### Given entries
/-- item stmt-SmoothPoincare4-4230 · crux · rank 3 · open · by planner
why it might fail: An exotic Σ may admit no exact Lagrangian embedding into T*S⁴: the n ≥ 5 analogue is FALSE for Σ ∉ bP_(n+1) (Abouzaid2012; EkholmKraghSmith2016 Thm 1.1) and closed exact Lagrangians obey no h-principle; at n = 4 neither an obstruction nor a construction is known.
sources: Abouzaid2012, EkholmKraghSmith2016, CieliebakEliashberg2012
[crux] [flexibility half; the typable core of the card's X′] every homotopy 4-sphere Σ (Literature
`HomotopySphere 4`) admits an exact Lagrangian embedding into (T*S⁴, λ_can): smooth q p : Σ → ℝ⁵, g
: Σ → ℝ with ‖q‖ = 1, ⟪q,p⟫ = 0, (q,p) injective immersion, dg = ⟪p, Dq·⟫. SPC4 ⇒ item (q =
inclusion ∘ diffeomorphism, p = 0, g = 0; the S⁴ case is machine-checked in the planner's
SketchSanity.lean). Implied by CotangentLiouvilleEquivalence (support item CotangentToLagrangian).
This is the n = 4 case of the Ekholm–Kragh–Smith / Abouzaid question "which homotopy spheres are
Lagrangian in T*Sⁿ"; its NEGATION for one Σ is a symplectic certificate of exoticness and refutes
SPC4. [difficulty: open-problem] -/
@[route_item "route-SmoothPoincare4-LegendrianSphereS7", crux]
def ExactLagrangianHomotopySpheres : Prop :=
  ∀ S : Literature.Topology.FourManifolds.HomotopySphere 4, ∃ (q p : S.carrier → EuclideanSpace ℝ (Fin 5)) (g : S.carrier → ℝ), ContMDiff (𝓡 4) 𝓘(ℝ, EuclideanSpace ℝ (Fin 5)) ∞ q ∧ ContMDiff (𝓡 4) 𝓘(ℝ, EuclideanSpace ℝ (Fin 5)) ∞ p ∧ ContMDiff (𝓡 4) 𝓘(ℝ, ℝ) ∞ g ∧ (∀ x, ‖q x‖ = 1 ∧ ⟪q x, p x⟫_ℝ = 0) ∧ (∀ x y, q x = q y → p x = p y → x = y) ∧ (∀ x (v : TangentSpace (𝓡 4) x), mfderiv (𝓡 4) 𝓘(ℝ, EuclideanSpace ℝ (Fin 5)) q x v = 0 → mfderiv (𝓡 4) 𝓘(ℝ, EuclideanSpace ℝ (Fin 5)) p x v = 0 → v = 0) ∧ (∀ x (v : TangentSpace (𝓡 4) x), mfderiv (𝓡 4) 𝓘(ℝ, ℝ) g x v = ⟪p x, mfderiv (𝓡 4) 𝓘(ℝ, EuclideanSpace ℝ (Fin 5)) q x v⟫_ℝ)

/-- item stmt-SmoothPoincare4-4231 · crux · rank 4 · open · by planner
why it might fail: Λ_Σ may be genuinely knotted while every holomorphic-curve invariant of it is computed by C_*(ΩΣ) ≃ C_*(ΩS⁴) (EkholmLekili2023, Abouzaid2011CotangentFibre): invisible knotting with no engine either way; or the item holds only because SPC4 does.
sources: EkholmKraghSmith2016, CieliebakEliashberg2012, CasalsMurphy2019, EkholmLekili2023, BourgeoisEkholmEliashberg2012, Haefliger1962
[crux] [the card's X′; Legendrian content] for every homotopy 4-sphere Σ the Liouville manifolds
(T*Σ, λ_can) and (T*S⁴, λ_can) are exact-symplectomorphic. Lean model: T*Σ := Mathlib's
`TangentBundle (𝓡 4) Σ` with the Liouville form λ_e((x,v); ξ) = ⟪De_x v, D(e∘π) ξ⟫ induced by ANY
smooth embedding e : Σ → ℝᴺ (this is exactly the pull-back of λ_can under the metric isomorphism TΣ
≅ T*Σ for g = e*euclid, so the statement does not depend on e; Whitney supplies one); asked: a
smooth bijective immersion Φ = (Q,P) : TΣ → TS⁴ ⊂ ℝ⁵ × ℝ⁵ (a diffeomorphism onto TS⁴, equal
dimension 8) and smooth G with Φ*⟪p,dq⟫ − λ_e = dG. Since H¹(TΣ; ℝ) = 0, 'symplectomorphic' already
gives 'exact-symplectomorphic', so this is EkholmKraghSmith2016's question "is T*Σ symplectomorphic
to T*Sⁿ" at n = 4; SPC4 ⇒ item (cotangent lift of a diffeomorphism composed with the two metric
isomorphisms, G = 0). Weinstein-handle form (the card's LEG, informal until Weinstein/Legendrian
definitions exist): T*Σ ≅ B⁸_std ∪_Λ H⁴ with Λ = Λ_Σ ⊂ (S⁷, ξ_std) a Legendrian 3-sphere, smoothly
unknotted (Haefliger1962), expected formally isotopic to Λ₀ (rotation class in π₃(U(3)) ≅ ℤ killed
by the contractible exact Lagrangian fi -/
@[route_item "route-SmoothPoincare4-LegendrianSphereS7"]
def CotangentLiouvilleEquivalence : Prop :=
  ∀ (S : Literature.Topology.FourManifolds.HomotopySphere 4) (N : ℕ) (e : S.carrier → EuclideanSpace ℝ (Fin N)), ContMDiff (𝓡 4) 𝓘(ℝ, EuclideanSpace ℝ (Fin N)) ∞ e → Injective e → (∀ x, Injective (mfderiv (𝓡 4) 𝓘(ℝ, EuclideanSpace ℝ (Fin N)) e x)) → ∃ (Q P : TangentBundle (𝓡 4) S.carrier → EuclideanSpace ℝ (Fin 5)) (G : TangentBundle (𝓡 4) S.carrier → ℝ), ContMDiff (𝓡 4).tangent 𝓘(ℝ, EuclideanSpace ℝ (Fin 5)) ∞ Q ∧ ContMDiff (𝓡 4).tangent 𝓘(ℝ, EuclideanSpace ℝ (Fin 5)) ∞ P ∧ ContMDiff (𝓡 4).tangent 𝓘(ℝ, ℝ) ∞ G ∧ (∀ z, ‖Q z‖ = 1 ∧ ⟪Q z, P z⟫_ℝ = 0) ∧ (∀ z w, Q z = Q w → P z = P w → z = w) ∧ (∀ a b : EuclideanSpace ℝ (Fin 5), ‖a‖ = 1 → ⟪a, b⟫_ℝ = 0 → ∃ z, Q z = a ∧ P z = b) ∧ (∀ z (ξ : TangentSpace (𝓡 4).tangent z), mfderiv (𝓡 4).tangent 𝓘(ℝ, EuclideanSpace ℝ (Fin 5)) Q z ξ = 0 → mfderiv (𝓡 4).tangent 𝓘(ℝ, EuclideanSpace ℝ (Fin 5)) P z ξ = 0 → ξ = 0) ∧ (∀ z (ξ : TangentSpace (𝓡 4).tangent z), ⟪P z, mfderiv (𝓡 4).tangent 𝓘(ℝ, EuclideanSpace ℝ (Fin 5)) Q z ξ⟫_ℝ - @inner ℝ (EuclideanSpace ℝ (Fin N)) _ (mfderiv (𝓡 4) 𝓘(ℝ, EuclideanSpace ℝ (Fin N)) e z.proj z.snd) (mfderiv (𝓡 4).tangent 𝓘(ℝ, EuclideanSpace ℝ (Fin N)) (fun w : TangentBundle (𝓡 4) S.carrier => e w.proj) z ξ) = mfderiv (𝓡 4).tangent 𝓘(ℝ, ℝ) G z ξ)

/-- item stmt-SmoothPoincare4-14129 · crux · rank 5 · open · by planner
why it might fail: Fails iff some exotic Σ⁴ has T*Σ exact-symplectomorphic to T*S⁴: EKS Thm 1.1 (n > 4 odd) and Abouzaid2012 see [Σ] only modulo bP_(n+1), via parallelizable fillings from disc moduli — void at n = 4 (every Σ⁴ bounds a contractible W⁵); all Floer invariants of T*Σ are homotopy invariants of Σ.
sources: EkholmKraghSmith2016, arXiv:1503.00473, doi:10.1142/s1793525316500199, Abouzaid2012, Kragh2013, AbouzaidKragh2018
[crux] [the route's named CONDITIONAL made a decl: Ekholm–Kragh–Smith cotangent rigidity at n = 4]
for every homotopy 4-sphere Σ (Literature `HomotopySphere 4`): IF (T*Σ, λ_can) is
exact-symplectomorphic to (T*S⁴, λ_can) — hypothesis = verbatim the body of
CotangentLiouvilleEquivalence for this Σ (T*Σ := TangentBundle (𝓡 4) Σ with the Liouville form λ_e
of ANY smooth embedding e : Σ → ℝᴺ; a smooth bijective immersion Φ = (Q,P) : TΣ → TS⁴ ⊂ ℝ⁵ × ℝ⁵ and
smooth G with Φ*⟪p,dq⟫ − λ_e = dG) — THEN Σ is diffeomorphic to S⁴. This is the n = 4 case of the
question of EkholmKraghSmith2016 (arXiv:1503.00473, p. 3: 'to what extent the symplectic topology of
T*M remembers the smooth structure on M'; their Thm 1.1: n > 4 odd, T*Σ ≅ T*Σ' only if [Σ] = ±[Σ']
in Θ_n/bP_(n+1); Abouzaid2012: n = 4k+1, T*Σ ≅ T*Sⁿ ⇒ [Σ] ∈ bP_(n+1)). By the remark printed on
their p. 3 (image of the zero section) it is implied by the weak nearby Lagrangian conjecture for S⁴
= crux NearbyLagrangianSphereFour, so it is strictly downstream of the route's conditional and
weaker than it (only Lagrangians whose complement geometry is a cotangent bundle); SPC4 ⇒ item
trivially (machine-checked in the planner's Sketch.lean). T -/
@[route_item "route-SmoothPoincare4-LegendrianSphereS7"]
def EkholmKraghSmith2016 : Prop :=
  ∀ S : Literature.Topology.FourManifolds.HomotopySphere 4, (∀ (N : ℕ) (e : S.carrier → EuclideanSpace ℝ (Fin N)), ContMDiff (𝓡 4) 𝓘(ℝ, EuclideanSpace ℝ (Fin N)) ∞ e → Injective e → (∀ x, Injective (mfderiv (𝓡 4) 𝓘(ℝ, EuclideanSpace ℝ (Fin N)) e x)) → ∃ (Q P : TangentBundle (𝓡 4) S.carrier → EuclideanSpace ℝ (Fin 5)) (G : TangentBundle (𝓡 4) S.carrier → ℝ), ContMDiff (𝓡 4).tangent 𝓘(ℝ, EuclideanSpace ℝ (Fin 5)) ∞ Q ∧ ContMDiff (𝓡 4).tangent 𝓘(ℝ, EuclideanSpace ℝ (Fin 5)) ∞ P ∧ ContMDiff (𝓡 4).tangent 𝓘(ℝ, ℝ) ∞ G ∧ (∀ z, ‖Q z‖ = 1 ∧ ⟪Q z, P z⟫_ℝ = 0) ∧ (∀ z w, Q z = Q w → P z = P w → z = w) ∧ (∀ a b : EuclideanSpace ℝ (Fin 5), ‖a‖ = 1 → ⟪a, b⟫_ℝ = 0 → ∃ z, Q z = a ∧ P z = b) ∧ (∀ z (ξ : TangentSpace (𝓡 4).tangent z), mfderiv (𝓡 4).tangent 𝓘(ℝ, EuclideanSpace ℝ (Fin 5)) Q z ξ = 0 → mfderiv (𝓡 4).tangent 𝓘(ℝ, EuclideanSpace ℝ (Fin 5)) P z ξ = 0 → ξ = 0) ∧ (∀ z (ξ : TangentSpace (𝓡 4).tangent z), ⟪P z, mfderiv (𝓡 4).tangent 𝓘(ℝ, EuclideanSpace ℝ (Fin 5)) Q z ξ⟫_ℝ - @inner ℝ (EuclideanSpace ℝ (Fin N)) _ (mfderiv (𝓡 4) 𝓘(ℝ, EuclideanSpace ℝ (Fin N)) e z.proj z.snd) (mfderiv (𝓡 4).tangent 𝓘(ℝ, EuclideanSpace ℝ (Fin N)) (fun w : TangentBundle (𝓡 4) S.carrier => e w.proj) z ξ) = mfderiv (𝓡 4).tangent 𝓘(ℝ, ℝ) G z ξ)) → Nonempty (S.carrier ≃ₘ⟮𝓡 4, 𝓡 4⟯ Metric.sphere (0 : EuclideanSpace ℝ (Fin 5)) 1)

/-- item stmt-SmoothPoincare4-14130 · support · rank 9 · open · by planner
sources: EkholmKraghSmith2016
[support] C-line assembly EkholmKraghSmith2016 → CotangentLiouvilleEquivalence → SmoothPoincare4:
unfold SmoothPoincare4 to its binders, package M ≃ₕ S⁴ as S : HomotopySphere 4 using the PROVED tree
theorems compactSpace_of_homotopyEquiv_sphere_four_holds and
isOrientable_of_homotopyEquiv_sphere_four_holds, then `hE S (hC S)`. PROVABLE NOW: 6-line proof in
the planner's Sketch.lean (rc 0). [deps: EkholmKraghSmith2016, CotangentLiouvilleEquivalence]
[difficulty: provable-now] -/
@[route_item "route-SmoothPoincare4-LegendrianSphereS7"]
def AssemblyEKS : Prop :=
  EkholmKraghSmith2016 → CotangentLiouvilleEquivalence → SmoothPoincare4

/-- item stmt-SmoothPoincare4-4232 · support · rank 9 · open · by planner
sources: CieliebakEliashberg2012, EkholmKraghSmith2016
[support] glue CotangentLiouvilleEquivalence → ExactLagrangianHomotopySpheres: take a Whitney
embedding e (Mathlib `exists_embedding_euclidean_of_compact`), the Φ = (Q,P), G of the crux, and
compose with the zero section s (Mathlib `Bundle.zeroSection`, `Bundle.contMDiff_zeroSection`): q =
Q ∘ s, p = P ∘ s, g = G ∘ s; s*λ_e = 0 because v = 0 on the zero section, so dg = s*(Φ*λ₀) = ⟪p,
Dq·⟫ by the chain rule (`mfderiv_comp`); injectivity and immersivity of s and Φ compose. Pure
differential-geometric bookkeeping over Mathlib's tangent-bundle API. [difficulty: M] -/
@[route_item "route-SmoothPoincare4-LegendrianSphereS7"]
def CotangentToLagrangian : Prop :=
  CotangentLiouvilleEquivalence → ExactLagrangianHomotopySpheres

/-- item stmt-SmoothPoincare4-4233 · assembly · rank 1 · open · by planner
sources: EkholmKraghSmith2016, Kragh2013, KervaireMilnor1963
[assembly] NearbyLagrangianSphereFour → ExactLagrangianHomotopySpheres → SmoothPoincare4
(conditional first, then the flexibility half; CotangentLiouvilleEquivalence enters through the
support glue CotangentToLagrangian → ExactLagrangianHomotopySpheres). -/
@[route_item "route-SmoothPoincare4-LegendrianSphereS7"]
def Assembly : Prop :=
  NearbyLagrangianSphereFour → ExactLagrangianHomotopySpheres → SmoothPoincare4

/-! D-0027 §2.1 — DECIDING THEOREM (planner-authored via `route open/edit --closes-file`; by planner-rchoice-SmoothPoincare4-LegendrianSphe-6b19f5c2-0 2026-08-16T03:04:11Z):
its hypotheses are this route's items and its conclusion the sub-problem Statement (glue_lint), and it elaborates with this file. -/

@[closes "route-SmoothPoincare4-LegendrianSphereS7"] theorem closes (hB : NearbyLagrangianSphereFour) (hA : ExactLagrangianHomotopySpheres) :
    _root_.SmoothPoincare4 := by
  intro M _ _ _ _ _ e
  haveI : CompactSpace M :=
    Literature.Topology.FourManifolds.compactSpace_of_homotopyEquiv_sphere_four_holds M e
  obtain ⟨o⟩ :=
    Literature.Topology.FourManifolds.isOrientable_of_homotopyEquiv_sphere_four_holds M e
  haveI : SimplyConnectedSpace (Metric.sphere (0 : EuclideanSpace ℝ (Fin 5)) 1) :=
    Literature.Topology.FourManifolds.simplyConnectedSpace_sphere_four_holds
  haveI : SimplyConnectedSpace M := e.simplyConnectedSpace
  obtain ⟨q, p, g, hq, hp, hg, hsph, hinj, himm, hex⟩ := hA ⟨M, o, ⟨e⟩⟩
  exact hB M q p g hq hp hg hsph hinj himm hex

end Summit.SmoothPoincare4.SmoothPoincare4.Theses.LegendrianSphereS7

### Directions for this task
The lines needed run from the first line of the data through the line containing "inclusion ∘ diffeomorphism, p"; give them again exactly and nothing else.

### Reply
/-- item stmt-SmoothPoincare4-4230 · crux · rank 3 · open · by planner
why it might fail: An exotic Σ may admit no exact Lagrangian embedding into T*S⁴: the n ≥ 5 analogue is FALSE for Σ ∉ bP_(n+1) (Abouzaid2012; EkholmKraghSmith2016 Thm 1.1) and closed exact Lagrangians obey no h-principle; at n = 4 neither an obstruction nor a construction is known.
sources: Abouzaid2012, EkholmKraghSmith2016, CieliebakEliashberg2012
[crux] [flexibility half; the typable core of the card's X′] every homotopy 4-sphere Σ (Literature
`HomotopySphere 4`) admits an exact Lagrangian embedding into (T*S⁴, λ_can): smooth q p : Σ → ℝ⁵, g
: Σ → ℝ with ‖q‖ = 1, ⟪q,p⟫ = 0, (q,p) injective immersion, dg = ⟪p, Dq·⟫. SPC4 ⇒ item (q =
inclusion ∘ diffeomorphism, p = 0, g = 0; the S⁴ case is machine-checked in the planner's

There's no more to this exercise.